De plus, le recours annoncé aux méga-constellations de satellites en orbite basse ne va pas dans le sens de la diminution de la population d’objets spatiaux. La plupart de ces demandes émanent de structures qui n’ont pas l’habitude de lancer des satellites ou qui annoncent la réalisation de satellites à bas coût. Il y a donc fort à parier que ces projets ne seront pas forcément conçus dans le respect de toutes les contraintes énoncées précédemment. Ainsi la priorité de l’IADC à l’heure actuelle est de proposer une règlementation spécifique aux méga-constellations de satellites dans l’optique d’éduquer ces nouveaux acteurs et non pas de nuire aux activités spatiales commerciales.

Le rôle du CNES

Le CNES participe à la majeure partie des travaux et réflexions en cours au niveau international sur la gestion des débris spatiaux.

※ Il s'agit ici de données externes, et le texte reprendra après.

include hiso in
/-- **The capacity of a horizon is an isometry invariant**: if `Φ : (X', h') ≃ (X, h)` is an
isometry (`h(dΦ v, dΦ w) = h'(v, w)`) matching the structures at infinity of the ends `e'`, `e`,
and `U' = Φ⁻¹(U)`, then `ℰ(∂U', h') = ℰ(∂U, h)` (`horizonCapacity`): `φ ↦ φ ∘ Φ` is a bijection
of the classes of test functions preserving the Dirichlet energy. This is the use of (94) in
the proof of Bray's Thm. 9: *"`(M̃³_{Σ,δ}, ḡ_δ)` is smooth with `R(ḡ_δ) ≥ 0`, has two
asymptotically flat ends, is spherically symmetric [sic: reflection symmetric], and has two
regions which are isometric to `(M³_Σ, g)`"*, so that energies computed on `M³_Σ` are energies
on the double. [cite: BrayRPI2001, §6 Def. 17 with (94)] -/
theorem horizonCapacity_comp_eq (hR : e'.R = e.R)
    (hchart : ∀ (z : E3) (hz' : e'.R < ‖z‖) (hz : e.R < ‖z‖),
      Φ (e'.dataChart ⟨z, hz'⟩) = e.dataChart ⟨z, hz⟩)
    {U : Opens X} {U' : Opens X'} (hU : (U' : Set X') = Φ ⁻¹' (U : Set X)) :
    horizonCapacity D'.h e' U' = horizonCapacity D.h e U := by
  refine le_antisymm (le_iInf₂ fun φ hφ ↦ ?_) (le_iInf₂ fun ψ hψ ↦ ?_)
  · -- `φ ∘ Φ` is a test function for `(e', U')` with the same energy
    have hφ' : IsCapacityTestFn e' U' (φ ∘ Φ) := (isCapacityTestFn_comp_iff hR hchart hU φ).2 hφ
    calc horizonCapacity D'.h e' U'
        ≤ ENNReal.ofReal (2 * π)⁻¹ * dirichletEnergy D'.h (φ ∘ Φ) := horizonCapacity_le _ _ _ hφ'
      _ = ENNReal.ofReal (2 * π)⁻¹ * dirichletEnergy D.h φ := by
          rw [dirichletEnergy_comp_eq D D' Φ hiso]
  · -- `ψ ∘ Φ⁻¹` is a test function for `(e, U)` with the same energy
    have hψ' : IsCapacityTestFn e U (ψ ∘ Φ.symm) :=
      (isCapacityTestFn_comp_symm_iff hR hchart hU ψ).2 hψ
    have hfun : (ψ ∘ Φ.symm) ∘ (Φ : X' → X) = ψ := funext fun x ↦ by simp
    calc horizonCapacity D.h e U
        ≤ ENNReal.ofReal (2 * π)⁻¹ * dirichletEnergy D.h (ψ ∘ Φ.symm) :=
          horizonCapacity_le _ _ _ hψ'
      _ = ENNReal.ofReal (2 * π)⁻¹ * dirichletEnergy D'.h ψ := by
          rw [← dirichletEnergy_comp_eq D D' Φ hiso (ψ ∘ Φ.symm), hfun]

end Energy

end Literature.Geometry.Lorentzian

end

De manière plus concrète, les activités conduites jusqu’à présent par le CNES ont permis :

  • de développer les outils de base permettant la prévision de collision en orbite, le suivi des rentrées atmosphériques et le calcul du risque mais aussi des algorithmes de traitement d’images pour l’observation optique des objets en orbite géostationnaire.
  • de mettre au point des modèles d’évolution de la population, afin de mieux comprendre les impacts des règles ou leur non-respect
  • de développer des solutions  technologiques permettant aux objets spatiaux de respecter les contraintes dictées par la LOS ?
  • d'opérer le service CAESAR (Conjunction Analysis and Evaluation Service, Alerts and Recommendations) au Centre Orbitographie Opérationnelle au CNES à Toulouse pour gérer de manière opérationnelle les risques de collision en orbite sur les satellites qu’il surveille.
  • de suivre les rentrées atmosphériques à risque au COO et de fournir aux autorités les prédictions de trajectoire de rentrées des débris.

Par ailleurs, Le CNES organise régulièrement des ateliers de travail sur la question des débris spatiaux.

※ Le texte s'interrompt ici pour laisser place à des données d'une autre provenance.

/-- `∫ conj η(v) η(a⁻¹ v) dv = 2 ∫_a^X R(v) R(a⁻¹v) dv` for `1 ≤ a ≤ X`. [folklore] -/
theorem integral_conj_polyEtaFun_mul_dil {a : ℝ} (ha1 : 1 ≤ a) (haX : a ≤ X) :
    ∫ v, conj (polyEtaFun r X v) * polyEtaFun r X (a⁻¹ * v)
      = ((2 * ∫ v in a..X, LQ.ev r v * LQ.ev r (a⁻¹ * v) : ℝ) : ℂ) := by
  have ha0 : 0 < a := by linarith
  set f : ℝ → ℝ := fun v => LQ.ev r v * LQ.ev r (a⁻¹ * v) with hf
  have hfc : Continuous f := (LQ.continuous_ev _).mul ((LQ.continuous_ev _).comp (continuous_const.mul continuous_id))
  have hsplit : (fun v => conj (polyEtaFun r X v) * polyEtaFun r X (a⁻¹ * v))
      = (Icc a X).indicator (fun v => ((f v : ℝ) : ℂ)) + (Icc (-(X : ℝ)) (-a)).indicator (fun v => ((f (-v) : ℝ) : ℂ)) := by
    funext v
    simp only [Pi.add_apply]
    by_cases h1 : v ∈ Icc a X
    · have h2 : v ∉ Icc (-(X : ℝ)) (-a) := fun h => by linarith [h.2, h1.1]
      rw [indicator_of_mem h1, indicator_of_notMem h2, add_zero, polyEtaFun_mul_dil_of_mem r ha1 h1]
    · by_cases h2 : v ∈ Icc (-(X : ℝ)) (-a)
      · have h1' : -v ∈ Icc a X := ⟨by linarith [h2.2], by linarith [h2.1]⟩
        rw [indicator_of_notMem h1, indicator_of_mem h2, zero_add, ← polyEtaFun_neg r X v,
          ← polyEtaFun_neg r X (a⁻¹ * v), show -(a⁻¹ * v) = a⁻¹ * (-v) by ring,
          polyEtaFun_mul_dil_of_mem r ha1 h1']
      · rw [indicator_of_notMem h1, indicator_of_notMem h2, add_zero, polyEtaFun_mul_dil_eq_zero r ha0 h1 h2]
  have hc1 : Continuous fun v : ℝ => ((f v : ℝ) : ℂ) := Complex.continuous_ofReal.comp hfc
  have hc2 : Continuous fun v : ℝ => ((f (-v) : ℝ) : ℂ) := Complex.continuous_ofReal.comp (hfc.comp continuous_neg)
  rw [hsplit, integral_add' (hc1.integrableOn_Icc.integrable_indicator measurableSet_Icc)
    (hc2.integrableOn_Icc.integrable_indicator measurableSet_Icc),
    integral_indicator measurableSet_Icc, integral_indicator measurableSet_Icc, integral_complex_ofReal,
    integral_complex_ofReal, integral_Icc_eq_integral_Ioc, ← intervalIntegral.integral_of_le haX,
    integral_Icc_eq_integral_Ioc, ← intervalIntegral.integral_of_le (by linarith : (-(X : ℝ)) ≤ -a),
    intervalIntegral.integral_comp_neg (fun v => f v)]
  push_cast
  simp only [neg_neg]
  ring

COO : mieux vaut prévenir que guérir

En 2016, le Centre Orbitographie Opérationnelle du CNES a traité plus de 2 millions d’alertes collision pour aboutir à 17 manœuvres de satellites français et  européens.
Un des objectifs de ce service est d'éviter les collisions en orbite qui sont évitables. Le service CAESAR du COO analyse les informations disponibles sur les rapprochements en orbite, évalue le niveau de risque, alerte le centre de contrôle quand le niveau de risque dépasse le seuil défini et valide les actions d'évitement.
A ses débuts en 2007, ce service ne concernait que les satellites contrôlés par le CNES. Il est maintenant ouvert aux clients extérieurs et fait partie du projet EU-SST (EUropean Space Surveillance and Tracking) financé par la commission Européenne.
18 personnes travaillent dans ce service du CNES à Toulouse.